The main dataset for our project is a combined from several datasets made by United Nations Development Program, World Bank, Kaggle, and World Health Organization. The dataset can be found here.The dataset has records from 1985 to 2016. However, since there is very few data in 2016, we will only keep the range from 1985 to 2015.The dataset has 27820 observations and 10 features. Features we are interested in include :
Features
Country
Year : from 1985 to 2015
Sex
Age : Age groups including “5-14”, “15-24”, “25-34”, “35-54”, “55-74”, and “75+”.
Suicides_no : Number of suicides
Population
GDP_per_capita:ratio between the country’s GDP and its population
Continent
Apart from those, we will create another variable called suicides_per_100k which is obtained by dividing Suicides_no by population
There are on average, 74.4 countries in the dataset across each year. Graph below shows the distribution of countries from 1995 to 2015, Although the number of countries before 1995 is quite less,after that the amount of countries for each year is stable around 80.
We plot the estimated total suicides per 100k population across all countries throughout the time. As we can see,the number of suicides reaches its peak in the year 1995 with 243544 cases.But in recent years, the estimated suicides are decreasing.
Globally, the rate of suicide has been ~3.5 times higher for men.And this trend has remained constant since mid 90s.The male and female suicide rates peaked in the year 1995.
The ratio between male and female have remained constant in all Continents, Age groups and sex.It is also found that the likelihood of suicide rates increases with age. This trend is also true across all continents and sex.
In the Continent of Oceania there is higher number of suicides in people aged between 15-24 and 25-34.wheras in other Continents the suicide rates are more between age groups of 55-74 and 75+.

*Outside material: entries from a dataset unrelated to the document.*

/-- **SMOOTHNESS OF THE LERAY-NORMALISED SECTION ON THE STABILISER OF ITS LAGRANGIAN** for the Schrödinger model
`ρ_T = schrodingerSB β_T ψ` of a Gram duality (`det T` a unit) and ANY Lagrangian `ℓ` of `A_T`: if the cocycle of
the normalised section `r` is the Leray cocycle `c^{ψ(½·)}_ℓ` (Rao's Theorem 4.1 (5)), then for every `Φ ∈ 𝒮(F^ι)`
there is a neighbourhood `V` of `id` in `W → W` (product topology) with `r(g) Φ = Φ` for all `g ∈ Sp(W, A_T)`,
`gℓ = ℓ`, `⇑g ∈ V` — the representation `r|_{P_ℓ}` of the stabiliser `P_ℓ` is smooth.  Pull-back of §3 along
`e_T : (x, y) ↦ (x, T y)`. [cite: MoeglinVignerasWaldspurger1987, Chap. 2 II.6, II.8; Rangarao1993, Thm 3.5, Thm 4.1, Lemma 5.1] -/
theorem exists_nhds_forall_parabolic_apply_eq_self_gram (hψ : ψ.IsContinuousNontrivial)
    (hU : ImplementerUniqueUpToScalar (schrodingerSB (Matrix.toLinearMap₂' F T) ψ hl hbT))
    (r : ImplementerSection (schrodingerSB (Matrix.toLinearMap₂' F T) ψ hl hbT))
    {ℓ : Submodule F ((ι → F) × (ι → F))} (hℓ : LinearMap.BilinForm.orthogonal (alt (polar (Matrix.toLinearMap₂' F T))) ℓ = ℓ)
    (hr : r.cocycle hU = lerayCentralCocycle μ (isContinuousNontrivial_mulShift_half hψ) (isAlt_alt_polar_gram T)
      (nondegenerate_alt_polar_gram T hT) hℓ)
    (Φ : SchwartzBruhat (ι → F)) :
    ∃ V ∈ 𝓝 (id : ((ι → F) × (ι → F)) → ((ι → F) × (ι → F))), ∀ g : (symplecticGroup (polar (Matrix.toLinearMap₂' F T))), Submodule.map ((g : ((ι → F) × (ι → F)) ≃ₗ[F] ((ι → F) × (ι → F))) : ((ι → F) × (ι → F)) →ₗ[F] ((ι → F) × (ι → F))) ℓ = ℓ →
      (⇑(g : ((ι → F) × (ι → F)) ≃ₗ[F] ((ι → F) × (ι → F))) : ((ι → F) × (ι → F)) → ((ι → F) × (ι → F))) ∈ V → r g Φ = Φ := by
  have hψ' := isContinuousNontrivial_mulShift_half (F := F) hψ
  set e := gramProd T hT with he_def
  have hpol := polar_dotProductBilin_gramProd T hT
  have hA : ∀ v w : ((ι → F) × (ι → F)), (alt (polar (dotProductBilin F F (m := ι)))) (e v) (e w) = (alt (polar (Matrix.toLinearMap₂' F T))) v w := alt_polar_dotProductBilin_gramProd T hT
  have hA' : ∀ v w : ((ι → F) × (ι → F)), (alt (polar (Matrix.toLinearMap₂' F T))) (e.symm v) (e.symm w) = (alt (polar (dotProductBilin F F (m := ι)))) v w := fun v w => by
    rw [← hA, LinearEquiv.apply_symm_apply, LinearEquiv.apply_symm_apply]
  have hb : ∀ y : ι → F, Continuous fun u : ι → F => dotProductBilin F F u y := continuous_dotProductBilin_left
  have hρ := schrodingerSB_gram_eq T hT hl hb hbT (ψ := ψ)
  have hU1 := implementerUniqueUpToScalar_schrodingerSB_pi hl hb hψ
  -- pull `r` back to the standard model along `e⁻¹`
  have hpol' : ∀ v w : ((ι → F) × (ι → F)), polar (Matrix.toLinearMap₂' F T) (e.symm v) (e.symm w) = polar (dotProductBilin F F) v w :=
    form_symm_symm e hpol
  have hρ' : ∀ a : Heisenberg (polar (dotProductBilin F F (m := ι))),
      schrodingerSB (dotProductBilin F F) ψ hl hb a =
        schrodingerSB (Matrix.toLinearMap₂' F T) ψ hl hbT (Heisenberg.mapEquiv e.symm hpol' a) := fun a => by
    rw [hρ]
    congr 1
    apply Heisenberg.ext
    · rw [Heisenberg.mapEquiv_v, Heisenberg.mapEquiv_v, LinearEquiv.apply_symm_apply]
    · rfl
  set r₁ := ImplementerSection.transport e.symm hpol' hρ' r with hr₁_def
  -- its cocycle is the Leray cocycle of `e ℓ`
  have hℓ₁ : LinearMap.BilinForm.orthogonal (alt (polar (dotProductBilin F F (m := ι)))) (ℓ.map (e : ((ι → F) × (ι → F)) →ₗ[F] ((ι → F) × (ι → F)))) = ℓ.map (e : ((ι → F) × (ι → F)) →ₗ[F] ((ι → F) × (ι → F))) :=
    orthogonal_map_equiv_eq_self e hA hℓ
  have hback : (ℓ.map (e : ((ι → F) × (ι → F)) →ₗ[F] ((ι → F) × (ι → F)))).map (e.symm : ((ι → F) × (ι → F)) →ₗ[F] ((ι → F) × (ι → F))) = ℓ := by
    have e2 : (e.symm : ((ι → F) × (ι → F)) →ₗ[F] ((ι → F) × (ι → F))) ∘ₗ (e : ((ι → F) × (ι → F)) →ₗ[F] ((ι → F) × (ι → F))) = LinearMap.id := LinearMap.ext fun v => e.symm_apply_apply v
    rw [← Submodule.map_comp, e2, Submodule.map_id]
  have hr₁ : r₁.cocycle hU1 = lerayCentralCocycle μ hψ' (isAlt_alt_polar_dotProductBilin (F := F) (ι := ι))
      nondegenerate_alt_polar_dotProductBilin hℓ₁ := by
    refine CentralCocycle.ext fun g₁ g₂ => Units.ext ?_
    rw [hr₁_def, ImplementerSection.cocycle_transport e.symm hpol' hρ' r hU1 hU, hr]
    change lerayCocycle (ψ.mulShift (⅟(2 : F))) μ (alt (polar (Matrix.toLinearMap₂' F T))) ℓ ((symplecticConj e.symm hpol' g₁ : (symplecticGroup (polar (Matrix.toLinearMap₂' F T)))) : ((ι → F) × (ι → F)) ≃ₗ[F] ((ι → F) × (ι → F)))
        ((symplecticConj e.symm hpol' g₂ : (symplecticGroup (polar (Matrix.toLinearMap₂' F T)))) : ((ι → F) × (ι → F)) ≃ₗ[F] ((ι → F) × (ι → F))) =
      lerayCocycle (ψ.mulShift (⅟(2 : F))) μ (alt (polar (dotProductBilin F F (m := ι)))) (ℓ.map (e : ((ι → F) × (ι → F)) →ₗ[F] ((ι → F) × (ι → F)))) (g₁ : ((ι → F) × (ι → F)) ≃ₗ[F] ((ι → F) × (ι → F))) (g₂ : ((ι → F) × (ι → F)) ≃ₗ[F] ((ι → F) × (ι → F)))
    rw [coe_symplecticConj, coe_symplecticConj, ← lerayCocycle_conj μ e.symm hA' hψ' (ℓ.map (e : ((ι → F) × (ι → F)) →ₗ[F] ((ι → F) × (ι → F)))), hback]
  -- §3 for `r₁` at `Φ`, pulled back along `f ↦ e ∘ f ∘ e⁻¹`
  obtain ⟨V₁, hV₁, hfix⟩ := exists_nhds_forall_parabolic_apply_eq_self_pi hl hb μ hψ hU1 r₁ hℓ₁ hr₁ Φ
  refine ⟨(fun f : ((ι → F) × (ι → F)) → ((ι → F) × (ι → F)) => (⇑(e : ((ι → F) × (ι → F)) →ₗ[F] ((ι → F) × (ι → F)))) ∘ f ∘ (⇑(e.symm : ((ι → F) × (ι → F)) →ₗ[F] ((ι → F) × (ι → F))))) ⁻¹' V₁,
    conj_preimage_mem_nhds_id _ _ (fun v => e.apply_symm_apply v) hV₁, fun g hg hgV => ?_⟩
  -- `g₁ = e g e⁻¹ ∈ P_{eℓ}`, `⇑g₁ ∈ V₁`, `r g = r₁ g₁`
  set g₁ : (symplecticGroup (polar (dotProductBilin F F (m := ι)))) := (symplecticConj e.symm hpol').symm g with hg₁_def
  have hcoe : (⇑(g₁ : ((ι → F) × (ι → F)) ≃ₗ[F] ((ι → F) × (ι → F))) : ((ι → F) × (ι → F)) → ((ι → F) × (ι → F))) = (⇑(e : ((ι → F) × (ι → F)) →ₗ[F] ((ι → F) × (ι → F)))) ∘ (⇑(g : ((ι → F) × (ι → F)) ≃ₗ[F] ((ι → F) × (ι → F)))) ∘ (⇑(e.symm : ((ι → F) × (ι → F)) →ₗ[F] ((ι → F) × (ι → F)))) := by
    funext v
    rw [hg₁_def, symplecticConj_symm_apply, LinearEquiv.symm_symm]
    rfl
  have hg₁ : Submodule.map ((g₁ : ((ι → F) × (ι → F)) ≃ₗ[F] ((ι → F) × (ι → F))) : ((ι → F) × (ι → F)) →ₗ[F] ((ι → F) × (ι → F))) (ℓ.map (e : ((ι → F) × (ι → F)) →ₗ[F] ((ι → F) × (ι → F)))) = ℓ.map (e : ((ι → F) × (ι → F)) →ₗ[F] ((ι → F) × (ι → F))) := by
    have e1 : ((g₁ : ((ι → F) × (ι → F)) ≃ₗ[F] ((ι → F) × (ι → F))) : ((ι → F) × (ι → F)) →ₗ[F] ((ι → F) × (ι → F))) =
        (e : ((ι → F) × (ι → F)) →ₗ[F] ((ι → F) × (ι → F))) ∘ₗ ((g : ((ι → F) × (ι → F)) ≃ₗ[F] ((ι → F) × (ι → F))) : ((ι → F) × (ι → F)) →ₗ[F] ((ι → F) × (ι → F))) ∘ₗ (e.symm : ((ι → F) × (ι → F)) →ₗ[F] ((ι → F) × (ι → F))) :=
      LinearMap.ext fun v => congrFun hcoe v
    rw [e1, Submodule.map_comp, Submodule.map_comp, hback, hg]
  have hg₁V : (⇑(g₁ : ((ι → F) × (ι → F)) ≃ₗ[F] ((ι → F) × (ι → F))) : ((ι → F) × (ι → F)) → ((ι → F) × (ι → F))) ∈ V₁ := by rw [hcoe]; exact hgV
  have hrg : r g = r₁ g₁ := by
    rw [hr₁_def, ImplementerSection.transport_apply, hg₁_def, MulEquiv.apply_symm_apply]
  rw [hrg]
  exact hfix g₁ hg₁ hg₁V

end Gram

end Literature.RepresentationTheory.HeisenbergGroup

end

As can be seen from the plots below,the rate of suicides is decreasing in Asia and Europe but decreasing in America and Oceania.Since 1995, suicide rate is relatively constant in the African continent.
After the year 1995 which saw the highest number of cases,the suicide rates have been steadily decreasing across all age groups with an exception of age group between 5-14 where the rate is nearly constant.

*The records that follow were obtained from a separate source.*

omit [Nonempty n] in
/-- **THE MAIN TERM REINDEXED**: `Σ_νΣ_cΣ_rΣ_{t<L}Σ_{s<L}‖∇^V_νZ(blockSite c₋ r + te_{μ_c} + se_ν, μ_c)‖ = L·L·Σ_bΣ_ν‖∇^V_νZ(b)‖` (the line reparametrisation
✓ `sum_coarse_offsets_shifts`, then the `s`-shifts ✓ `sum_shift_iterate`). [cite: Balaban1984PropagatorsI, (1.11), (1.18) pp.19-20] -/
theorem sum_main_reindex (hj : j + 1 ≤ P.m + P.K) (V : GaugeField P j (Matrix.specialUnitaryGroup n ℂ)) (Z : PBond P j → Matrix n n ℂ) :
    ∑ c : PBond P (j + 1), ∑ ν : Fin P.d, ∑ r : Fin P.d → Fin P.L, (∑ t ∈ Finset.range P.L, ∑ s ∈ Finset.range P.L, ‖(((V ⟨((fun z : Site P j => z.shift ν)^[s] ((fun z : Site P j => z.shift c.dir)^[t] (Site.blockSite c.src r))), ν⟩ : Matrix.specialUnitaryGroup n ℂ) : Matrix n n ℂ) * Z ⟨Site.shift (((fun z : Site P j => z.shift ν)^[s] ((fun z : Site P j => z.shift c.dir)^[t] (Site.blockSite c.src r)))) ν, c.dir⟩ * star ((V ⟨((fun z : Site P j => z.shift ν)^[s] ((fun z : Site P j => z.shift c.dir)^[t] (Site.blockSite c.src r))), ν⟩ : Matrix.specialUnitaryGroup n ℂ) : Matrix n n ℂ) - Z ⟨((fun z : Site P j => z.shift ν)^[s] ((fun z : Site P j => z.shift c.dir)^[t] (Site.blockSite c.src r))), c.dir⟩)‖)
      = (P.L : ℝ) * ((P.L : ℝ) * ∑ b : PBond P j, ∑ ν : Fin P.d,
          ‖((V ⟨b.src, ν⟩ : Matrix.specialUnitaryGroup n ℂ) : Matrix n n ℂ) * Z ⟨b.src.shift ν, b.dir⟩ * star ((V ⟨b.src, ν⟩ : Matrix.specialUnitaryGroup n ℂ) : Matrix n n ℂ) - Z b‖) := by
  have hν : ∀ ν : Fin P.d, ∑ c : PBond P (j + 1), ∑ r : Fin P.d → Fin P.L, (∑ t ∈ Finset.range P.L, ∑ s ∈ Finset.range P.L, ‖(((V ⟨((fun z : Site P j => z.shift ν)^[s] ((fun z : Site P j => z.shift c.dir)^[t] (Site.blockSite c.src r))), ν⟩ : Matrix.specialUnitaryGroup n ℂ) : Matrix n n ℂ) * Z ⟨Site.shift (((fun z : Site P j => z.shift ν)^[s] ((fun z : Site P j => z.shift c.dir)^[t] (Site.blockSite c.src r)))) ν, c.dir⟩ * star ((V ⟨((fun z : Site P j => z.shift ν)^[s] ((fun z : Site P j => z.shift c.dir)^[t] (Site.blockSite c.src r))), ν⟩ : Matrix.specialUnitaryGroup n ℂ) : Matrix n n ℂ) - Z ⟨((fun z : Site P j => z.shift ν)^[s] ((fun z : Site P j => z.shift c.dir)^[t] (Site.blockSite c.src r))), c.dir⟩)‖)
      = (P.L : ℝ) * ((P.L : ℝ) * ∑ b : PBond P j, ‖(((V ⟨b.src, ν⟩ : Matrix.specialUnitaryGroup n ℂ) : Matrix n n ℂ) * Z ⟨Site.shift (b.src) ν, b.dir⟩ * star ((V ⟨b.src, ν⟩ : Matrix.specialUnitaryGroup n ℂ) : Matrix n n ℂ) - Z ⟨b.src, b.dir⟩)‖) := by
    intro ν
    rw [sum_coarse_offsets_shifts hj (fun b : PBond P j => ∑ s ∈ Finset.range P.L, ‖(((V ⟨((fun z : Site P j => z.shift ν)^[s] b.src), ν⟩ : Matrix.specialUnitaryGroup n ℂ) : Matrix n n ℂ) * Z ⟨Site.shift (((fun z : Site P j => z.shift ν)^[s] b.src)) ν, b.dir⟩ * star ((V ⟨((fun z : Site P j => z.shift ν)^[s] b.src), ν⟩ : Matrix.specialUnitaryGroup n ℂ) : Matrix n n ℂ) - Z ⟨((fun z : Site P j => z.shift ν)^[s] b.src), b.dir⟩)‖),
      Finset.sum_comm]
    congr 1
    calc ∑ s ∈ Finset.range P.L, ∑ b : PBond P j, ‖(((V ⟨((fun z : Site P j => z.shift ν)^[s] b.src), ν⟩ : Matrix.specialUnitaryGroup n ℂ) : Matrix n n ℂ) * Z ⟨Site.shift (((fun z : Site P j => z.shift ν)^[s] b.src)) ν, b.dir⟩ * star ((V ⟨((fun z : Site P j => z.shift ν)^[s] b.src), ν⟩ : Matrix.specialUnitaryGroup n ℂ) : Matrix n n ℂ) - Z ⟨((fun z : Site P j => z.shift ν)^[s] b.src), b.dir⟩)‖
        = ∑ _s ∈ Finset.range P.L, ∑ b : PBond P j, ‖(((V ⟨b.src, ν⟩ : Matrix.specialUnitaryGroup n ℂ) : Matrix n n ℂ) * Z ⟨Site.shift (b.src) ν, b.dir⟩ * star ((V ⟨b.src, ν⟩ : Matrix.specialUnitaryGroup n ℂ) : Matrix n n ℂ) - Z ⟨b.src, b.dir⟩)‖ := by
          refine Finset.sum_congr rfl fun s _ => ?_
          rw [sum_pbond (fun b : PBond P j => ‖(((V ⟨((fun z : Site P j => z.shift ν)^[s] b.src), ν⟩ : Matrix.specialUnitaryGroup n ℂ) : Matrix n n ℂ) * Z ⟨Site.shift (((fun z : Site P j => z.shift ν)^[s] b.src)) ν, b.dir⟩ * star ((V ⟨((fun z : Site P j => z.shift ν)^[s] b.src), ν⟩ : Matrix.specialUnitaryGroup n ℂ) : Matrix n n ℂ) - Z ⟨((fun z : Site P j => z.shift ν)^[s] b.src), b.dir⟩)‖),
            sum_pbond (fun b : PBond P j => ‖(((V ⟨b.src, ν⟩ : Matrix.specialUnitaryGroup n ℂ) : Matrix n n ℂ) * Z ⟨Site.shift (b.src) ν, b.dir⟩ * star ((V ⟨b.src, ν⟩ : Matrix.specialUnitaryGroup n ℂ) : Matrix n n ℂ) - Z ⟨b.src, b.dir⟩)‖)]
          exact sum_shift_iterate ν (fun x : Site P j => ∑ μ : Fin P.d, ‖(((V ⟨x, ν⟩ : Matrix.specialUnitaryGroup n ℂ) : Matrix n n ℂ) * Z ⟨Site.shift (x) ν, μ⟩ * star ((V ⟨x, ν⟩ : Matrix.specialUnitaryGroup n ℂ) : Matrix n n ℂ) - Z ⟨x, μ⟩)‖) s
      _ = (P.L : ℝ) * ∑ b : PBond P j, ‖(((V ⟨b.src, ν⟩ : Matrix.specialUnitaryGroup n ℂ) : Matrix n n ℂ) * Z ⟨Site.shift (b.src) ν, b.dir⟩ * star ((V ⟨b.src, ν⟩ : Matrix.specialUnitaryGroup n ℂ) : Matrix n n ℂ) - Z ⟨b.src, b.dir⟩)‖ := by
          rw [Finset.sum_const, Finset.card_range, nsmul_eq_mul]
  have hb : ∀ b : PBond P j, ∑ ν : Fin P.d, ‖(((V ⟨b.src, ν⟩ : Matrix.specialUnitaryGroup n ℂ) : Matrix n n ℂ) * Z ⟨Site.shift (b.src) ν, b.dir⟩ * star ((V ⟨b.src, ν⟩ : Matrix.specialUnitaryGroup n ℂ) : Matrix n n ℂ) - Z ⟨b.src, b.dir⟩)‖
      = ∑ ν : Fin P.d, ‖((V ⟨b.src, ν⟩ : Matrix.specialUnitaryGroup n ℂ) : Matrix n n ℂ) * Z ⟨b.src.shift ν, b.dir⟩ * star ((V ⟨b.src, ν⟩ : Matrix.specialUnitaryGroup n ℂ) : Matrix n n ℂ) - Z b‖ := by
    rintro ⟨x, μ⟩; rfl
  calc ∑ c : PBond P (j + 1), ∑ ν : Fin P.d, ∑ r : Fin P.d → Fin P.L, (∑ t ∈ Finset.range P.L, ∑ s ∈ Finset.range P.L, ‖(((V ⟨((fun z : Site P j => z.shift ν)^[s] ((fun z : Site P j => z.shift c.dir)^[t] (Site.blockSite c.src r))), ν⟩ : Matrix.specialUnitaryGroup n ℂ) : Matrix n n ℂ) * Z ⟨Site.shift (((fun z : Site P j => z.shift ν)^[s] ((fun z : Site P j => z.shift c.dir)^[t] (Site.blockSite c.src r)))) ν, c.dir⟩ * star ((V ⟨((fun z : Site P j => z.shift ν)^[s] ((fun z : Site P j => z.shift c.dir)^[t] (Site.blockSite c.src r))), ν⟩ : Matrix.specialUnitaryGroup n ℂ) : Matrix n n ℂ) - Z ⟨((fun z : Site P j => z.shift ν)^[s] ((fun z : Site P j => z.shift c.dir)^[t] (Site.blockSite c.src r))), c.dir⟩)‖)
      = ∑ ν : Fin P.d, ∑ c : PBond P (j + 1), ∑ r : Fin P.d → Fin P.L, (∑ t ∈ Finset.range P.L, ∑ s ∈ Finset.range P.L, ‖(((V ⟨((fun z : Site P j => z.shift ν)^[s] ((fun z : Site P j => z.shift c.dir)^[t] (Site.blockSite c.src r))), ν⟩ : Matrix.specialUnitaryGroup n ℂ) : Matrix n n ℂ) * Z ⟨Site.shift (((fun z : Site P j => z.shift ν)^[s] ((fun z : Site P j => z.shift c.dir)^[t] (Site.blockSite c.src r)))) ν, c.dir⟩ * star ((V ⟨((fun z : Site P j => z.shift ν)^[s] ((fun z : Site P j => z.shift c.dir)^[t] (Site.blockSite c.src r))), ν⟩ : Matrix.specialUnitaryGroup n ℂ) : Matrix n n ℂ) - Z ⟨((fun z : Site P j => z.shift ν)^[s] ((fun z : Site P j => z.shift c.dir)^[t] (Site.blockSite c.src r))), c.dir⟩)‖) := Finset.sum_comm
    _ = ∑ ν : Fin P.d, (P.L : ℝ) * ((P.L : ℝ) * ∑ b : PBond P j, ‖(((V ⟨b.src, ν⟩ : Matrix.specialUnitaryGroup n ℂ) : Matrix n n ℂ) * Z ⟨Site.shift (b.src) ν, b.dir⟩ * star ((V ⟨b.src, ν⟩ : Matrix.specialUnitaryGroup n ℂ) : Matrix n n ℂ) - Z ⟨b.src, b.dir⟩)‖) := Finset.sum_congr rfl fun ν _ => hν ν
    _ = (P.L : ℝ) * ((P.L : ℝ) * ∑ b : PBond P j, ∑ ν : Fin P.d, ‖(((V ⟨b.src, ν⟩ : Matrix.specialUnitaryGroup n ℂ) : Matrix n n ℂ) * Z ⟨Site.shift (b.src) ν, b.dir⟩ * star ((V ⟨b.src, ν⟩ : Matrix.specialUnitaryGroup n ℂ) : Matrix n n ℂ) - Z ⟨b.src, b.dir⟩)‖) := by
        rw [← Finset.mul_sum, ← Finset.mul_sum]
        congr 2
        exact Finset.sum_comm
    _ = (P.L : ℝ) * ((P.L : ℝ) * ∑ b : PBond P j, ∑ ν : Fin P.d,
          ‖((V ⟨b.src, ν⟩ : Matrix.specialUnitaryGroup n ℂ) : Matrix n n ℂ) * Z ⟨b.src.shift ν, b.dir⟩ * star ((V ⟨b.src, ν⟩ : Matrix.specialUnitaryGroup n ℂ) : Matrix n n ℂ) - Z b‖) := by
        rw [Finset.sum_congr rfl fun b _ => hb b]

Lithuania’s number has been the highest with around 41 suicides per 100k population,followed by Russian Federation and Sri Lanka.There is a large over representation of European countries with high suicide rates.
Here we are interested in finding the change in suicide rates in the year 1995 and 2014.The reason for selecting these two years is to have large representation of countries across continents.We also ignore few countries that have almost no change in the suicide rates between the year 1995 and 2014.
It is observed that there is a huge decrease in the suicide rates in most of the European countries compared to countries of other continents.Portugal, United Kingdom and Malta are the few countries with increase in Suicide rates in Europe.Estonia is the country with considerable decrease by almost 125%,followed by Russian Federation and Latvia with 121% and 113% respectively.
Republic of Korea,Japan,Georgia and Qatar are the countries with an increase in suicide rates.Republic of Korea particularly catches the eye with highest increase among all the countries,as suicide rate has increased by 147%.
Americas is a peculiar case with more than two thirds of the countries have an increase in the suicide rates,which is not the trend followed by countries of other continents.Suriname has the highest increase with 82.2% and Cuba has the steepest decrease of 64.4%.
As observed from the graph below, There is weak positive linear relationship between suicide rates and Country’s GDP.That is richer countries are associated to higher rates of suicide.
The points to do top left and bottom right are exceptional cases(outliers), but heavily influence the regression line, hence will be removed.
##
## Call:
## lm(formula = suicide_per_100k ~ gdp_per_capita, data = gdp_suicide_no_outliers)
##
## Residuals:
## Min 1Q Median 3Q Max
## -12.404 -4.977 -2.112 5.577 19.782
##
## Coefficients:
## Estimate Std. Error t value Pr(>|t|)
## (Intercept) 9.155e+00 3.472e-03 2637.3 <2e-16 ***
## gdp_per_capita 1.175e-04 1.459e-07 804.8 <2e-16 ***
## ---
## Signif. codes: 0 '***' 0.001 '**' 0.01 '*' 0.05 '.' 0.1 ' ' 1
##
## Residual standard error: 6.765 on 8450926 degrees of freedom
## Multiple R-squared: 0.07119, Adjusted R-squared: 0.07119
## F-statistic: 6.477e+05 on 1 and 8450926 DF, p-value: < 2.2e-16
Now we can see the clear positive linear relation between GDP and Suicide rates.